API documentation using literate tools

API documentation is a particular subclass of literate programming. What makes it special?

First, its audience is diverse. Some readers know almost as much as the maintainers about the subject, others are rank beginners. Many know quite a bit about some parts of the subject and are almost ignorant of other parts. Some readers like to point and click, others prefer dead flat trees, others again prefer on-screen plain text such as man pages (I do, because I can type much faster than I can point and click).

Second, it's generally read to answer some specific question, most commonly How do I verb? or less what does this code do/where's the bug? (about code that uses the API). In both cases the the reader is interested is learning more about some special area of the subject, and not interested in the subject as a whole.

Third, the implementation of the documented code is irrelevant (at least in principle) and so, if possible, it should not be necessary to mention it at all. The reader will use an API, and in most cases, will expect that API to remain stable even as the implementation changes.

Fifth, an API may have aspects which are not easily expressed in its programming language. Provided for compability; do not use in new code, not available in foo version and so on.

Sixth, its audience may not have any good fallbacks if the documentation fails. If the documentation fails, the reader can perhaps read the code, can perhaps search for the answer in someone's blog, or call support or pay for a seminar. What the reader cannot do is walk to the next office and ask the author.

Litprog's abilities

Most of an API consists of code written, and literate programming tools can document that well. Some do it better than others — javadoc, for example, offers almost no features to help ensure that the API documentation is complete.

An API-specific feature that's well suited to programmatic handling is change control. The documentation tool can point out differences between the API that is available to users (e.g. the public classes in user-accessible files) and the documented one.

Scanning for omissions is another area where the tool can help well. It cannot counter malevolent writers, of course, but if you respond to its warnings, then this is an area where a tool can do much. For an example of how not to do it, look at Android's Adapter, which deals with displaying objects, but says absolutely nothing about what kind of object getItem() returns. Returns the data at the specified position it says, not a word about what that data might be. The writer did stop the tool from complaining about an undocumented return value, but the writer didn't help any readers.

Possible warnings include: Public member functions that aren't mentioned in the class description (fuzzy, needs heuristics) or aren't documented at all (very simple). Examples that use undocumented classes, functions, etc.
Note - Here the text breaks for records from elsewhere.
import Summits.QuantumFields.YangMills.Theorems.LuscherReductionTwistedTraceScalingBOStiffDoor
import HarnessLib

/-!
# R62 — THE GAIN CEILING OF THE (B-ST) DOOR: `(1−δ)·c_J ≤ (1+η)·C_ν`, hence `θ_door = c_J/(C_ν P₀) ≤ (1+η)/((1−δ)P₀) ≤ (1+η)(1−ρ)/(1−δ)`
# (crux `LuscherReduction.TwistedTraceScaling`, stmt-QuantumFields-20203; a negative/tightness lemma on lane A's (B-ST) pen, door ✓p735077 `…BOStiffDoor`)

Lane A's ground-state/Poincaré route to the stiff brick `hST` of `…BORecordInputOfST.recordAnalyticInput_of_hST` (card
`pub/ym-fleet/ym-luscher-20007-p1/Lines-BST-poincare.md`) closes the fibre coercivity through the DOOR
`StiffDoor.form_le_of_quasimode_of_comparison`: an UPPER QUASIMODE `(MΘ)(x) ≤ (1+η)Λ·Θ(x)w(x)` on the core `S`, a weight comparison
`Θ²w ≤ C_ν·D` on `S`, a ONE-SIDED kernel comparison `c_J·Λ·J₀ ≤ Θ M Θ` on `X × X` and a flat Poincaré inequality for `(D, J₀)` with constant `P₀`
give `⟨gΘ, M gΘ⟩ ≤ Λ[(1 + η − θ_door)‖gΘ‖²_w + θ_door·mean²/Z]` with the GAIN `θ_door := c_J/(C_ν P₀)`.

THIS FILE (model-free, in the door's own variables): the three comparison constants are NOT independent.  Integrating the kernel comparison in `y`
and chaining it with the quasimode and the weight comparison at a single point `x ∈ S` with `D(x) > 0` gives

* ★★ `cJ_le_of_quasimode_of_comparison_at` — if the flat jump kernel keeps at least the fraction `1 − δ` of the flat mass at `x`,
  `(1−δ)·D(x) ≤ ∫ J₀(x,y) dy` (for the Mehler pair `J₀ = h₀Kh₀/λ₀`, `D = h₀²` of `…MehlerPoincare.mehler_poincare_normal` this is an EQUALITY with
  `δ = 0` on the whole space, and `δ` = the flat jump mass leaving the region `{Θ > 0}` when `J₀` is cut there — as `(J)` forces wherever `Θ = 0`,
  e.g. off the `r_f`-ball of the frozen profile `Ω_c`), then `(1−δ)·c_J ≤ (1+η)·C_ν`;
* ★★ `doorGain_le` — consequently `θ_door = c_J/(C_ν P₀) ≤ (1+η)/((1−δ)·P₀)`: the door's gain never exceeds the quasimode slack times the flat
  Poincaré RATE `1/P₀`, whatever comparison data `(Θ, w, D, J₀, S)` are chosen;
* ★★ `doorGain_le_flatRate` — with a flat constant no better than the flat gap, `1/P₀ ≤ 1 − ρ` (`mehler_poincare_normal`: `P₀ = 1/(1−ρ)`,
  `ρ ≥ max_k r_k`), `θ_door ≤ (1+η)(1−ρ)/(1−δ)`;
* ★ `doorCoefficient_ge` — the door's output coefficient obeys `1 + η − θ_door ≥ (1+η)(ρ−δ)/(1−δ)`: fed by the Mehler pair (`δ → 0`, `η → 0`) the
  door can certify at best `T(v) ≲ ρ·Λ‖v‖² = (max_k r_k)·Λ‖v‖²` on the BO-orthogonal sector — exactly the second stiff level, i.e. the ceiling
  `θ₀ < θ_S(L) = 1 − mehlerRatio (g₀ L)` of `…Negative.StiffGapCeiling` (R60) / `…Negative.TensorGapCeiling` (R61) / `…Negative.BOStiffBlockCeiling`
  (R61B), now reached from the METHOD side and without any model assumption on the true kernel;
* ★ `doorGain_le_one_add` — in particular `θ_door ≤ (1+η)/(1−δ)` always (`P₀ ≥ 1` is not needed for this: take the rate bound `1/P₀ ≤ 1`).

The ceiling is ATTAINED by the flat pair itself (`M` with `MΘ = ΛΘw` exactly, `D := Θ²w`, `J₀ := ΘMΘ/Λ`: `η = δ = 0`, `c_J = C_ν = 1`), so nothing
sharper holds at this generality.

HONEST FRAMING: a limitation-of-method (tightness) lemma about an abstract, correct door; NOT a refutation of `hST`, of (B-ST) or of the crux.  Lane A's
announced target `θ₀(L) := θ_*(L)/4`, `θ_* = c_J/(C_ν P₀)`, lies inside the ceiling.  What the lemma fixes for the record: (i) along the Poincaré route
`hST` is obtainable only with `θ₀ ≤ (1+η)θ_S(L)/(1−δ) → θ_S(L)` (`0.83` at `L = 2`, `< 1/2` for `L ≥ 9`, `∼ 2π/L`), so the route cannot evade the
stiff-gap ceiling by a clever choice of comparison data; (ii) the two slack factors any feeding must keep BELOW the gain — the quasimode slack `η(β)`
(lane A: `O(β^{1/2−3s}ℓ^C) → 0` for `s > 1/6`) and the killed flat mass `δ` (`e^{−cℓ²}` for the `r_f`-ball) — are now named in the door's currency.
Stub of a child of the CONDITIONAL reduction route R2b1 (skeleton «twolattice»); not infinite volume, not a mass gap, not Clay.
References: Holley–Stroock, J. Stat. Phys. 46 (1987) 1159 (comparison of Dirichlet forms); Helffer, *Spectral theory and its applications* (2013) §7;
Simon, Ann. Phys. 146 (1983) 209 (semiclassical stiff gaps); Lüscher, Nucl. Phys. B219 (1983) 233, §3.
-/

set_option autoImplicit false

noncomputable section

open MeasureTheory

namespace Summit.QuantumFields.YangMills.Theorems.TwistedTraceScaling.Negative.R62

open Summit.QuantumFields.YangMills.Theorems.FemtoTransferGap

variable {X : Type*} [MeasurableSpace X] {μ : Measure X} [IsFiniteMeasure μ]
variable {M J₀ : X → X → ℝ} {Θ w D : X → ℝ} {CM CΘ CJ : ℝ} {S : Set X} {η Λ Cν cJ δ : ℝ}

/-- ★★ **The comparison constants of the door are linked: `(1−δ)·c_J ≤ (1+η)·C_ν`.**  Hypotheses `hq`, `hν`, `hJ` are LITERALLY those of
`StiffDoor.form_le_of_quasimode_of_comparison`; the only additions are one point `x ∈ S` with `D x > 0` at which the flat jump kernel keeps the
fraction `1 − δ` of the flat mass, `(1−δ)·D x ≤ ∫ J₀ x y ∂μ` (equality, `δ = 0`, for the Mehler pair), and `0 ≤ 1 + η`. [cite: HolleyStroock1987, §1] -/
theorem cJ_le_of_quasimode_of_comparison_at (hM : Measurable (Function.uncurry M)) (hMb : ∀ x y, |M x y| ≤ CM)
    (hΘb : ∀ x, |Θ x| ≤ CΘ) (hΘ0 : ∀ x, 0 ≤ Θ x) (hΘ : Measurable Θ)
    (hJ₀ : Measurable (Function.uncurry J₀)) (hJ₀b : ∀ x y, |J₀ x y| ≤ CJ) (hΛ : 0 < Λ) (hη : 0 ≤ 1 + η)
    (hq : ∀ x ∈ S, ∫ y, M x y * Θ y ∂μ ≤ (1 + η) * Λ * (Θ x * w x)) (hν : ∀ x ∈ S, Θ x ^ 2 * w x ≤ Cν * D x)
    (hJ : ∀ x y, cJ * (Λ * J₀ x y) ≤ Θ x * M x y * Θ y) (hcJ : 0 < cJ)
    {x : X} (hx : x ∈ S) (hDx : 0 < D x) (hmarg : (1 - δ) * D x ≤ ∫ y, J₀ x y ∂μ) :
    (1 - δ) * cJ ≤ (1 + η) * Cν := by
  -- the two `y`-integrands are bounded measurable, hence integrable on the finite measure space
  have mJ : Measurable fun y => J₀ x y := hJ₀.comp measurable_prodMk_left
  have mM : Measurable fun y => M x y * Θ y := (hM.comp measurable_prodMk_left).mul hΘ
  have hCΘ : 0 ≤ CΘ := (abs_nonneg _).trans (hΘb x)
  have i1 : Integrable (fun y => cJ * (Λ * J₀ x y)) μ :=
    integrable_of_measurable_abs_le μ (mJ.const_mul Λ |>.const_mul cJ) (C := |cJ| * (|Λ| * CJ)) fun y => by
      rw [abs_mul, abs_mul]
      exact mul_le_mul_of_nonneg_left (mul_le_mul_of_nonneg_left (hJ₀b x y) (abs_nonneg _)) (abs_nonneg _)
  have i2 : Integrable (fun y => Θ x * M x y * Θ y) μ :=
    integrable_of_measurable_abs_le μ ((measurable_const.mul (hM.comp measurable_prodMk_left)).mul hΘ) (C := CΘ * CM * CΘ) fun y => by
      rw [abs_mul, abs_mul]
      exact mul_le_mul (mul_le_mul (hΘb x) (hMb x y) (abs_nonneg _) hCΘ) (hΘb y) (abs_nonneg _) (mul_nonneg hCΘ ((abs_nonneg _).trans (hMb x y)))
  -- integrate the kernel comparison in `y`
  have h1 : ∫ y, cJ * (Λ * J₀ x y) ∂μ ≤ ∫ y, Θ x * M x y * Θ y ∂μ := integral_mono i1 i2 fun y => hJ x y
  have e1 : ∫ y, cJ * (Λ * J₀ x y) ∂μ = cJ * Λ * ∫ y, J₀ x y ∂μ := by
    rw [integral_const_mul, integral_const_mul, mul_assoc]
  have e2 : ∫ y, Θ x * M x y * Θ y ∂μ = Θ x * ∫ y, M x y * Θ y ∂μ := by
    rw [← integral_const_mul]
    exact integral_congr_ae (ae_of_all _ fun y => by ring)
  -- chain with the quasimode bound and the weight comparison at `x`
  have h4 : cJ * Λ * ((1 - δ) * D x) ≤ (1 + η) * Λ * (Cν * D x) :=
    calc cJ * Λ * ((1 - δ) * D x) ≤ cJ * Λ * ∫ y, J₀ x y ∂μ := mul_le_mul_of_nonneg_left hmarg (mul_nonneg hcJ.le hΛ.le)
      _ = ∫ y, cJ * (Λ * J₀ x y) ∂μ := e1.symm
      _ ≤ ∫ y, Θ x * M x y * Θ y ∂μ := h1
      _ = Θ x * ∫ y, M x y * Θ y ∂μ := e2
      _ ≤ Θ x * ((1 + η) * Λ * (Θ x * w x)) := mul_le_mul_of_nonneg_left (hq x hx) (hΘ0 x)
      _ = (1 + η) * Λ * (Θ x ^ 2 * w x) := by ring
      _ ≤ (1 + η) * Λ * (Cν * D x) := mul_le_mul_of_nonneg_left (hν x hx) (mul_nonneg hη hΛ.le)
  -- divide by `Λ·D x > 0`
  have h5 : ((1 - δ) * cJ) * (Λ * D x) ≤ ((1 + η) * Cν) * (Λ * D x) := by nlinarith [h4]
  exact le_of_mul_le_mul_right h5 (mul_pos hΛ hDx)

/-- ★★ **THE DOOR'S GAIN CEILING**: `θ_door = c_J/(C_ν P₀) ≤ (1+η)/((1−δ)·P₀)` — the gain never exceeds the quasimode slack times the flat Poincaré
rate, for every choice of comparison data. [cite: HolleyStroock1987, §1] -/
theorem doorGain_le (hlink : (1 - δ) * cJ ≤ (1 + η) * Cν) (hδ : δ < 1) (hCν : 0 < Cν) {P₀ : ℝ} (hP₀ : 0 < P₀) :
    cJ / (Cν * P₀) ≤ (1 + η) / ((1 - δ) * P₀) := by
  have hδ' : 0 < 1 - δ := by linarith
  rw [div_le_div_iff₀ (mul_pos hCν hP₀) (mul_pos hδ' hP₀)]
  nlinarith [mul_le_mul_of_nonneg_right hlink hP₀.le]

/-- ★★ **Gain versus the flat gap**: if the flat Poincaré constant is no better than the flat spectral gap, `1/P₀ ≤ 1 − ρ` (the Mehler pair:
`P₀ = 1/(1−ρ)` with `ρ ≥ max_k r_k`, `…MehlerPoincare.mehler_poincare_normal`), then `θ_door ≤ (1+η)(1−ρ)/(1−δ)`. [cite: Helffer2013, §7] -/
theorem doorGain_le_flatRate (hlink : (1 - δ) * cJ ≤ (1 + η) * Cν) (hδ : δ < 1) (hη : 0 ≤ 1 + η) (hCν : 0 < Cν) {P₀ ρ : ℝ} (hP₀ : 0 < P₀)
    (hrate : 1 / P₀ ≤ 1 - ρ) : cJ / (Cν * P₀) ≤ (1 + η) * (1 - ρ) / (1 - δ) := by
  have hδ' : 0 < 1 - δ := by linarith
  have h1 := doorGain_le hlink hδ hCν hP₀
  have h2 : (1 + η) / ((1 - δ) * P₀) = (1 + η) / (1 - δ) * (1 / P₀) := by
    field_simp
  have h3 : (1 + η) / (1 - δ) * (1 / P₀) ≤ (1 + η) / (1 - δ) * (1 - ρ) := mul_le_mul_of_nonneg_left hrate (div_nonneg hη hδ'.le)
  calc cJ / (Cν * P₀) ≤ (1 + η) / ((1 - δ) * P₀) := h1
    _ = (1 + η) / (1 - δ) * (1 / P₀) := h2
    _ ≤ (1 + η) / (1 - δ) * (1 - ρ) := h3
    _ = (1 + η) * (1 - ρ) / (1 - δ) := by ring

/-- ★ **The door's output coefficient has a floor**: `1 + η − θ_door ≥ (1+η)(ρ−δ)/(1−δ)`.  Fed by the Mehler pair (`δ, η → 0`) the door certifies at
best `T ≲ ρ·Λ‖·‖²` on the BO-orthogonal sector — the second stiff level, i.e. the stiff-gap ceiling of R60/R61/R61B, reached from the method side.
[cite: Helffer2013, §7] -/
theorem doorCoefficient_ge (hlink : (1 - δ) * cJ ≤ (1 + η) * Cν) (hδ : δ < 1) (hη : 0 ≤ 1 + η) (hCν : 0 < Cν) {P₀ ρ : ℝ} (hP₀ : 0 < P₀)
    (hrate : 1 / P₀ ≤ 1 - ρ) : (1 + η) * (ρ - δ) / (1 - δ) ≤ 1 + η - cJ / (Cν * P₀) := by
  have hδ' : 0 < 1 - δ := by linarith
  have h := doorGain_le_flatRate hlink hδ hη hCν hP₀ hrate
  have e : (1 + η) * (ρ - δ) / (1 - δ) = 1 + η - (1 + η) * (1 - ρ) / (1 - δ) := by
    field_simp
    ring
  rw [e]
  linarith

/-- ★ In particular `θ_door ≤ (1+η)/(1−δ)` whenever the flat rate is at most one, `1/P₀ ≤ 1` (`P₀ ≥ 1`, as for every Mehler pair). [folklore] -/
theorem doorGain_le_one_add (hlink : (1 - δ) * cJ ≤ (1 + η) * Cν) (hδ : δ < 1) (hη : 0 ≤ 1 + η) (hCν : 0 < Cν) {P₀ : ℝ} (hP₀ : 1 ≤ P₀) :
    cJ / (Cν * P₀) ≤ (1 + η) / (1 - δ) := by
  have hP₀' : 0 < P₀ := by linarith
  have hrate : 1 / P₀ ≤ 1 - 0 := by rw [sub_zero, div_le_one hP₀']; exact hP₀
  have h := doorGain_le_flatRate hlink hδ hη hCν hP₀' hrate
  simpa using h

/-- ★★ **The chained form, in the door's full hypothesis list**: under the hypotheses of `StiffDoor.form_le_of_quasimode_of_comparison` plus the
flat-mass floor at one point of `S` and a flat constant no better than the flat gap, the door's gain is at most `(1+η)(1−ρ)/(1−δ)`.
[cite: HolleyStroock1987, §1] [cite: Helffer2013, §7] -/
theorem doorGain_le_flatRate_of_comparison (hM : Measurable (Function.uncurry M)) (hMb : ∀ x y, |M x y| ≤ CM)
    (hΘb : ∀ x, |Θ x| ≤ CΘ) (hΘ0 : ∀ x, 0 ≤ Θ x) (hΘ : Measurable Θ)
    (hJ₀ : Measurable (Function.uncurry J₀)) (hJ₀b : ∀ x y, |J₀ x y| ≤ CJ) (hΛ : 0 < Λ) (hη : 0 ≤ 1 + η)
    (hq : ∀ x ∈ S, ∫ y, M x y * Θ y ∂μ ≤ (1 + η) * Λ * (Θ x * w x)) (hν : ∀ x ∈ S, Θ x ^ 2 * w x ≤ Cν * D x) (hCν : 0 < Cν)
    (hJ : ∀ x y, cJ * (Λ * J₀ x y) ≤ Θ x * M x y * Θ y) (hcJ : 0 < cJ) {P₀ ρ : ℝ} (hP₀ : 0 < P₀) (hrate : 1 / P₀ ≤ 1 - ρ)
    {x : X} (hx : x ∈ S) (hDx : 0 < D x) (hδ : δ < 1) (hmarg : (1 - δ) * D x ≤ ∫ y, J₀ x y ∂μ) :
    cJ / (Cν * P₀) ≤ (1 + η) * (1 - ρ) / (1 - δ) :=
  doorGain_le_flatRate (cJ_le_of_quasimode_of_comparison_at (μ := μ) hM hMb hΘb hΘ0 hΘ hJ₀ hJ₀b hΛ hη hq hν hJ hcJ hx hDx hmarg) hδ hη hCν hP₀ hrate

end Summit.QuantumFields.YangMills.Theorems.TwistedTraceScaling.Negative.R62

end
Documentation blocks that talk about most values of an enum, but miss one. Class graphs that contain undocumented classes. Class documentation that doesn't mention those other classes which the function interfaces do use.

Tying code to examples: Qdoc used (still uses?) a simple and quite good policy for this. The documentation for each class/function mentions up to five example programs. If more than five examples are available, then it chose (chooses?) the five examples that use the fewest other functions/classes.

Explaining examples: Often, examples are basically undocumented collections of magic spells. Microsoft is guilty here, but I'm going to be gentle on myself and not look at any Microsoft examples today. Instead I'll point to some of Qt's examples as positive and most of the Android API demos as negative.

Notice how the Qt example contains text explaining what the example does. Every few lines there's a paragraph reiterating the code in words, often mentioning why this-and-not-that. The code in the example contains links to the documentation for each class and function.

The Android example, on the other hand, explains precisely one thing, namely that java packages use import to access identifiers from other packages. You might think the LinearLayout6 example might contain text about linear layouts, perhaps explaining what the example code does. Or, since it says its purpose in life is to demonstrate using the uniformSize attribute, shouldn't it explain why the code doesn't contain any use of uniformSize?

Achieving more

With more work, literate programming can be made to do more. That's out of my area of interest.

What I care about is that ideal point where the human does little, the tool does a lot, and the results are good. If the human does a lot and the tool does a lot, the results are better. Of course. I'll care about that when merely good results are commonplace.

Today's tools

I'd love to write here about how various tools have many fine features to help you get okay API documentation easily. But they don't. There is much they could do, little of it's done today.

Doxygen has something I like: Many output formats. Udoc has that too, and at least it has some warnings. But udoc is (I say that as its author) not particularly well suited to API documentation. Qdoc can integrate examples well, javadoc can't do anything well as far as I can tell.